Evaluate component-wise log-density of heterogeneous mixture distribution at observation x.

Returns a num_components-dimensional array with \(\log(f_k(x))\) in each entry.

Parameters:

x (T) – Single observation from mixture distribution. T is data type of components.

Returns:

Component-wise log-density at x.

Return type:

np.ndarray

density(x)

Evaluate density of heterogeneous mixture distribution at observation x.

Parameters:

x (T) – Single observation from heterogeneous mixture distribution. T is data type of components.

Returns:

Density at x.

Return type:

float

dist_to_encoder()

Return a HeterogeneousMixtureDataEncoder for this distribution.

Returns:

Encoder object.

Return type:

HeterogeneousMixtureDataEncoder

estimator(pseudo_count=None)

Return a HeterogeneousMixtureEstimator for this distribution.

Parameters:

pseudo_count (Optional[float], optional) – Pseudo-count for regularization.

Returns:

Estimator object.

Return type:

HeterogeneousMixtureEstimator

log_density(x)

Evaluate log-density of heterogeneous mixture distribution at observation x.

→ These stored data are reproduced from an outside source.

import Literature.Analysis.Fourier.FermionicPoissonSummation
import HarnessLib

/-!
# Fermionic Matsubara sums: the tail outside a finite frequency window is `O(β/M)` for `O(ω⁻²)` coefficients

Topic `Analysis/Fourier`; namespace `Literature.Analysis.Fourier`; companion of `FermionicPoissonSummation` (the antiperiodic image
identity for the FULL sum `(1/β)Σ_{n∈ℤ} e^{-iω_nτ}G(ω_n)`, `ω_n = (2n+1)π/β`).  Lattice regularisations (Benfatto–Giuliani–Mastropietro 2006
§2.1 (2.3)–(2.4): `M` time slices ⇒ the frequency window `n ∈ [-M, M)`) carry the TRUNCATED sum; for coefficients with `‖G(ω)‖ ≤ A/ω²`
beyond the window (an off-site cutoff propagator: the `1/ω` part is spatially local) the difference is absolutely summable and small:

* (private) `Σ_{k<K} 1/(2(k+M)+1)² ≤ 1/(4M)` (telescoping, `M ≥ 1`) and the same for the series;
* **`norm_fermionicMatsubaraSum_sub_window_le`** — if `‖G(ω)‖ ≤ A/ω²` for `|ω| ≥ (2M+1)π/β` and the full sum is summable, then for every real `τ`
  `‖(1/β)Σ_{n∈ℤ} e^{-iω_nτ}G(ω_n) − (1/β)Σ_{n<M}(e^{-iν_nτ}G(ν_n) + e^{+iν_nτ}G(−ν_n))‖ ≤ A·β/(2π²M)`, `ν_n = (2n+1)π/β`, `n : ℕ`
  (the window written as the `M` pairs `±(2n+1)π/β`, the shape of the tree's `sum_matsubaraIdx_freq_eq_sum_range`).

Everything is proved; no definitions, no named facts.  [cite: BenfattoGiulianiMastropietro2006, §2.1 (2.3)–(2.4)] [cite: FetterWalecka1971, Ch. 7 §25]

## Mathlib / tree search
Mathlib: `tsum_of_nat_of_neg_add_one`, `sum_add_tsum_nat_add`, `tsum_of_norm_bounded`, `summable_of_sum_range_le`, `Finset.sum_range_sub`.
Tree: `MatsubaraTruncationRemainder.sum_matsubaraIdx_one_div_sq_le` (the IN-window sum `Σᵢ 1/ωᵢ² ≤ β²/3`), `…norm_truncatedRemainder_le`; the OUT-of-window
tail bound was absent (`rg '2 \* \(k|n\) \+ M|window' Literature/Analysis Literature/MathematicalPhysics/QuantumLattice`).
-/

noncomputable section

open Complex Filter Topology Finset
open scoped Real

namespace Literature.Analysis.Fourier

/-! ### §1 The telescoping tail `Σ_{k ≥ M} 1/(2k+1)² ≤ 1/(4M)` -/

/-- `1/(2x+1)² ≤ ¼·(1/x − 1/(x+1))` for `x > 0` (since `(2x+1)² ≥ 4x(x+1)`). [folklore] -/
private theorem one_div_odd_sq_le_quarter_sub {x : ℝ} (hx : 0 < x) :
    1 / ((2 * x + 1) ^ 2) ≤ (1 / 4) * (1 / x - 1 / (x + 1)) := by
  rw [div_sub_div _ _ hx.ne' (by linarith), div_le_iff₀ (by positivity)]
  field_simp
  nlinarith

/-- **`Σ_{k<K} 1/(2(k+M)+1)² ≤ 1/(4M)`** for `M ≥ 1` and every `K` (telescoping). [folklore] -/
private theorem sum_range_one_div_odd_sq_shift_le {M : ℕ} (hM : 1 ≤ M) (K : ℕ) :
    ∑ k ∈ Finset.range K, 1 / ((2 * ((k : ℝ) + M) + 1) ^ 2) ≤ 1 / (4 * (M : ℝ)) := by
  have hMr : (0 : ℝ) < M := by exact_mod_cast hM
  calc ∑ k ∈ Finset.range K, 1 / ((2 * ((k : ℝ) + M) + 1) ^ 2)
      ≤ ∑ k ∈ Finset.range K, (1 / 4) * (1 / ((k : ℝ) + M) - 1 / ((k : ℝ) + M + 1)) :=
        Finset.sum_le_sum fun k _ => one_div_odd_sq_le_quarter_sub (by positivity)
    _ = (1 / 4) * ∑ k ∈ Finset.range K, ((-(1 / (((k + 1 : ℕ) : ℝ) + M))) - (-(1 / ((k : ℝ) + M)))) := by
        rw [Finset.mul_sum]
        refine Finset.sum_congr rfl fun k _ => ?_
        push_cast; ring
    _ = (1 / 4) * (-(1 / (((K : ℕ) : ℝ) + M)) - (-(1 / (((0 : ℕ) : ℝ) + M)))) := by
        rw [Finset.sum_range_sub (fun k : ℕ => -(1 / ((k : ℝ) + M))) K]
    _ ≤ 1 / (4 * (M : ℝ)) := by
        have h1 : 0 ≤ 1 / ((K : ℝ) + M) := by positivity
        have h2 : (1 / 4) * (1 / (M : ℝ)) = 1 / (4 * (M : ℝ)) := by field_simp
        rw [Nat.cast_zero, zero_add, ← h2]
        nlinarith [h1]

/-- Summability and the series bound: `Σ_{k ∈ ℕ} 1/(2(k+M)+1)² ≤ 1/(4M)` (`M ≥ 1`). [folklore] -/
private theorem tsum_one_div_odd_sq_shift_le {M : ℕ} (hM : 1 ≤ M) :
    Summable (fun k : ℕ => 1 / ((2 * ((k : ℝ) + M) + 1) ^ 2)) ∧
      ∑' k : ℕ, 1 / ((2 * ((k : ℝ) + M) + 1) ^ 2) ≤ 1 / (4 * (M : ℝ)) := by
  have hnn : ∀ k : ℕ, 0 ≤ 1 / ((2 * ((k : ℝ) + M) + 1) ^ 2) := fun k => by positivity
  have hs : Summable (fun k : ℕ => 1 / ((2 * ((k : ℝ) + M) + 1) ^ 2)) :=
    summable_of_sum_range_le hnn (sum_range_one_div_odd_sq_shift_le hM)
  exact ⟨hs, hs.tsum_le_of_sum_range_le (sum_range_one_div_odd_sq_shift_le hM)⟩

/-! ### §2 The window truncation -/

/-- `‖e^{-iωτ}‖ = 1` for real `ω, τ`. [folklore] -/
private theorem norm_cexp_neg_I_mul_mul_ofReal (ω τ : ℝ) : ‖cexp (-(I * (ω : ℂ) * τ))‖ = 1 := by
  rw [Complex.norm_exp]
  simp

/-- **FERMIONIC WINDOW TRUNCATION**: let `ω_n = (2n+1)π/β` (`β > 0`, `M ≥ 1`), `‖G(ω)‖ ≤ A/ω²` whenever `|ω| ≥ (2M+1)π/β`, and let the full
sum `Σ_{n∈ℤ} e^{-iω_nτ}G(ω_n)` be summable.  Then
`‖(1/β)Σ_{n∈ℤ} e^{-iω_nτ}G(ω_n) − (1/β)Σ_{n<M}(e^{-iν_nτ}G(ν_n) + e^{iν_nτ}G(−ν_n))‖ ≤ A·β/(2π²M)` (`ν_n = (2n+1)π/β`, `n < M`).
[cite: BenfattoGiulianiMastropietro2006, §2.1 (2.3)–(2.4)] -/
theorem norm_fermionicMatsubaraSum_sub_window_le {G : ℝ → ℂ} {β A : ℝ} (hβ : 0 < β) (hA : 0 ≤ A) {M : ℕ} (hM : 1 ≤ M)
    (hG : ∀ ω : ℝ, (2 * M + 1) * π / β ≤ |ω| → ‖G ω‖ ≤ A / ω ^ 2) (τ : ℝ)
    (hs : Summable fun n : ℤ => cexp (-(I * (((2 * n + 1) * π / β : ℝ) : ℂ) * τ)) * G ((2 * n + 1) * π / β)) :
    ‖((1 / β : ℝ) : ℂ) * ∑' n : ℤ, cexp (-(I * (((2 * n + 1) * π / β : ℝ) : ℂ) * τ)) * G ((2 * n + 1) * π / β) -
        ((1 / β : ℝ) : ℂ) * ∑ n ∈ Finset.range M,
          (cexp (-(I * (((2 * n + 1) * π / β : ℝ) : ℂ) * τ)) * G ((2 * n + 1) * π / β) +
            cexp (-(I * ((-((2 * n + 1) * π / β) : ℝ) : ℂ) * τ)) * G (-((2 * n + 1) * π / β)))‖ ≤
      A * β / (2 * π ^ 2 * M) := by
  set f : ℤ → ℂ := fun n => cexp (-(I * (((2 * n + 1) * π / β : ℝ) : ℂ) * τ)) * G ((2 * n + 1) * π / β) with hf
  have hMr : (0 : ℝ) < M := by exact_mod_cast hM
  -- the two half-line pieces
  have hs1 : Summable fun n : ℕ => f n := hs.comp_injective Nat.cast_injective
  have hs2 : Summable fun n : ℕ => f (-((n : ℤ) + 1)) :=
    hs.comp_injective fun a b h => by simpa using h
  have hsplit : ∑' n : ℤ, f n = ∑' n : ℕ, f n + ∑' n : ℕ, f (-((n : ℤ) + 1)) := tsum_of_nat_of_neg_add_one hs1 hs2
  have ht1 : ∑ n ∈ Finset.range M, f n + ∑' k : ℕ, f ((k + M : ℕ) : ℤ) = ∑' n : ℕ, f n := by
    simpa using (hs1.sum_add_tsum_nat_add M)
  have ht2 : ∑ n ∈ Finset.range M, f (-((n : ℤ) + 1)) + ∑' k : ℕ, f (-(((k + M : ℕ) : ℤ) + 1)) =
      ∑' n : ℕ, f (-((n : ℤ) + 1)) := by
    simpa using (hs2.sum_add_tsum_nat_add M)
  -- termwise bounds on the tails: `‖f(±)‖ ≤ A/((2(k+M)+1)π/β)²`
  have hωk : ∀ k : ℕ, (2 * M + 1) * π / β ≤ (2 * ((k : ℝ) + M) + 1) * π / β := fun k => by
    apply div_le_div_of_nonneg_right _ hβ.le
    have : (0 : ℝ) ≤ k := k.cast_nonneg
    nlinarith [Real.pi_pos]
  have key : ∀ x : ℝ, x ≠ 0 → A / (x * π / β) ^ 2 = A * (β / π) ^ 2 * (1 / x ^ 2) := fun x hx => by
    have hπ : (π : ℝ) ≠ 0 := Real.pi_ne_zero
    field_simp
  have hbd1 : ∀ k : ℕ, ‖f ((k + M : ℕ) : ℤ)‖ ≤ A * (β / π) ^ 2 * (1 / ((2 * ((k : ℝ) + M) + 1) ^ 2)) := by
    intro k
    rw [hf]; dsimp only
    rw [norm_mul, norm_cexp_neg_I_mul_mul_ofReal, one_mul]
    have hcast : ((2 * (((k + M : ℕ) : ℤ) : ℝ) + 1) * π / β) = (2 * ((k : ℝ) + M) + 1) * π / β := by push_cast; ring
    have hω : (2 * M + 1) * π / β ≤ |((2 * (((k + M : ℕ) : ℤ) : ℝ) + 1) * π / β)| := by
      rw [hcast, abs_of_nonneg (by positivity)]; exact hωk k
    refine (hG _ hω).trans (le_of_eq ?_)
    rw [hcast]; exact key _ (by positivity)
  have hbd2 : ∀ k : ℕ, ‖f (-(((k + M : ℕ) : ℤ) + 1))‖ ≤ A * (β / π) ^ 2 * (1 / ((2 * ((k : ℝ) + M) + 1) ^ 2)) := by
    intro k
    rw [hf]; dsimp only
    rw [norm_mul, norm_cexp_neg_I_mul_mul_ofReal, one_mul]
    have hcast : ((2 * ((-(((k + M : ℕ) : ℤ) + 1) : ℤ) : ℝ) + 1) * π / β) = -((2 * ((k : ℝ) + M) + 1) * π / β) := by
      push_cast; ring
    have hω : (2 * M + 1) * π / β ≤ |((2 * ((-(((k + M : ℕ) : ℤ) + 1) : ℤ) : ℝ) + 1) * π / β)| := by
      rw [hcast, abs_neg, abs_of_nonneg (by positivity)]; exact hωk k
    refine (hG _ hω).trans (le_of_eq ?_)
    rw [hcast, neg_sq]; exact key _ (by positivity)
  obtain ⟨hsg, htsum⟩ := tsum_one_div_odd_sq_shift_le hM
  have hg : HasSum (fun k : ℕ => A * (β / π) ^ 2 * (1 / ((2 * ((k : ℝ) + M) + 1) ^ 2)))
      (A * (β / π) ^ 2 * ∑' k : ℕ, 1 / ((2 * ((k : ℝ) + M) + 1) ^ 2)) := hsg.hasSum.mul_left _
  have hT1 : ‖∑' k : ℕ, f ((k + M : ℕ) : ℤ)‖ ≤ A * (β / π) ^ 2 * ∑' k : ℕ, 1 / ((2 * ((k : ℝ) + M) + 1) ^ 2) :=
    tsum_of_norm_bounded hg hbd1
  have hT2 : ‖∑' k : ℕ, f (-(((k + M : ℕ) : ℤ) + 1))‖ ≤ A * (β / π) ^ 2 * ∑' k : ℕ, 1 / ((2 * ((k : ℝ) + M) + 1) ^ 2) :=
    tsum_of_norm_bounded hg hbd2
  -- the window terms are `f n` and `f (-(n+1))` at `n : ℕ`
  have harg1 : ∀ n : ℕ, ((2 * ((n : ℤ) : ℝ) + 1) * π / β) = (2 * (n : ℝ) + 1) * π / β := fun n => by push_cast; ring
  have harg2 : ∀ n : ℕ, ((2 * ((-((n : ℤ) + 1) : ℤ) : ℝ) + 1) * π / β) = -((2 * (n : ℝ) + 1) * π / β) := fun n => by
    push_cast; ring
  have hwin : ∑ n ∈ Finset.range M,
      (cexp (-(I * (((2 * n + 1) * π / β : ℝ) : ℂ) * τ)) * G ((2 * n + 1) * π / β) +
        cexp (-(I * ((-((2 * n + 1) * π / β) : ℝ) : ℂ) * τ)) * G (-((2 * n + 1) * π / β))) =
      ∑ n ∈ Finset.range M, (f n + f (-((n : ℤ) + 1))) := by
    refine Finset.sum_congr rfl fun n _ => ?_
    rw [hf]; dsimp only; rw [harg1 n, harg2 n]
  have hdiff : ((1 / β : ℝ) : ℂ) * ∑' n : ℤ, f n - ((1 / β : ℝ) : ℂ) * ∑ n ∈ Finset.range M, (f n + f (-((n : ℤ) + 1))) =
      ((1 / β : ℝ) : ℂ) * (∑' k : ℕ, f ((k + M : ℕ) : ℤ) + ∑' k : ℕ, f (-(((k + M : ℕ) : ℤ) + 1))) := by
    rw [hsplit, ← ht1, ← ht2, Finset.sum_add_distrib]; ring
  rw [hwin, hdiff, norm_mul, Complex.norm_real, Real.norm_eq_abs, abs_of_pos (by positivity)]
  have hπ : (0 : ℝ) < π := Real.pi_pos
  calc 1 / β * ‖∑' k : ℕ, f ((k + M : ℕ) : ℤ) + ∑' k : ℕ, f (-(((k + M : ℕ) : ℤ) + 1))‖
      ≤ 1 / β * (A * (β / π) ^ 2 * (1 / (4 * (M : ℝ))) + A * (β / π) ^ 2 * (1 / (4 * (M : ℝ)))) := by
        refine mul_le_mul_of_nonneg_left ((norm_add_le _ _).trans (add_le_add ?_ ?_)) (by positivity)
        · exact hT1.trans (mul_le_mul_of_nonneg_left htsum (by positivity))
        · exact hT2.trans (mul_le_mul_of_nonneg_left htsum (by positivity))
    _ = A * β / (2 * π ^ 2 * M) := by field_simp; ring

end Literature.Analysis.Fourier

end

\[\log{f(x)} = \log{\left(\sum_{k=1}^{K} f_k(x) \pi_k\right)}.\]
Parameters:

x (T) – Single observation from mixture distribution. T is data type of components.

Returns:

Log-density at x.

Return type:

float

posterior(x)

Obtain the posterior distribution for each heterogeneous mixture component at observation x.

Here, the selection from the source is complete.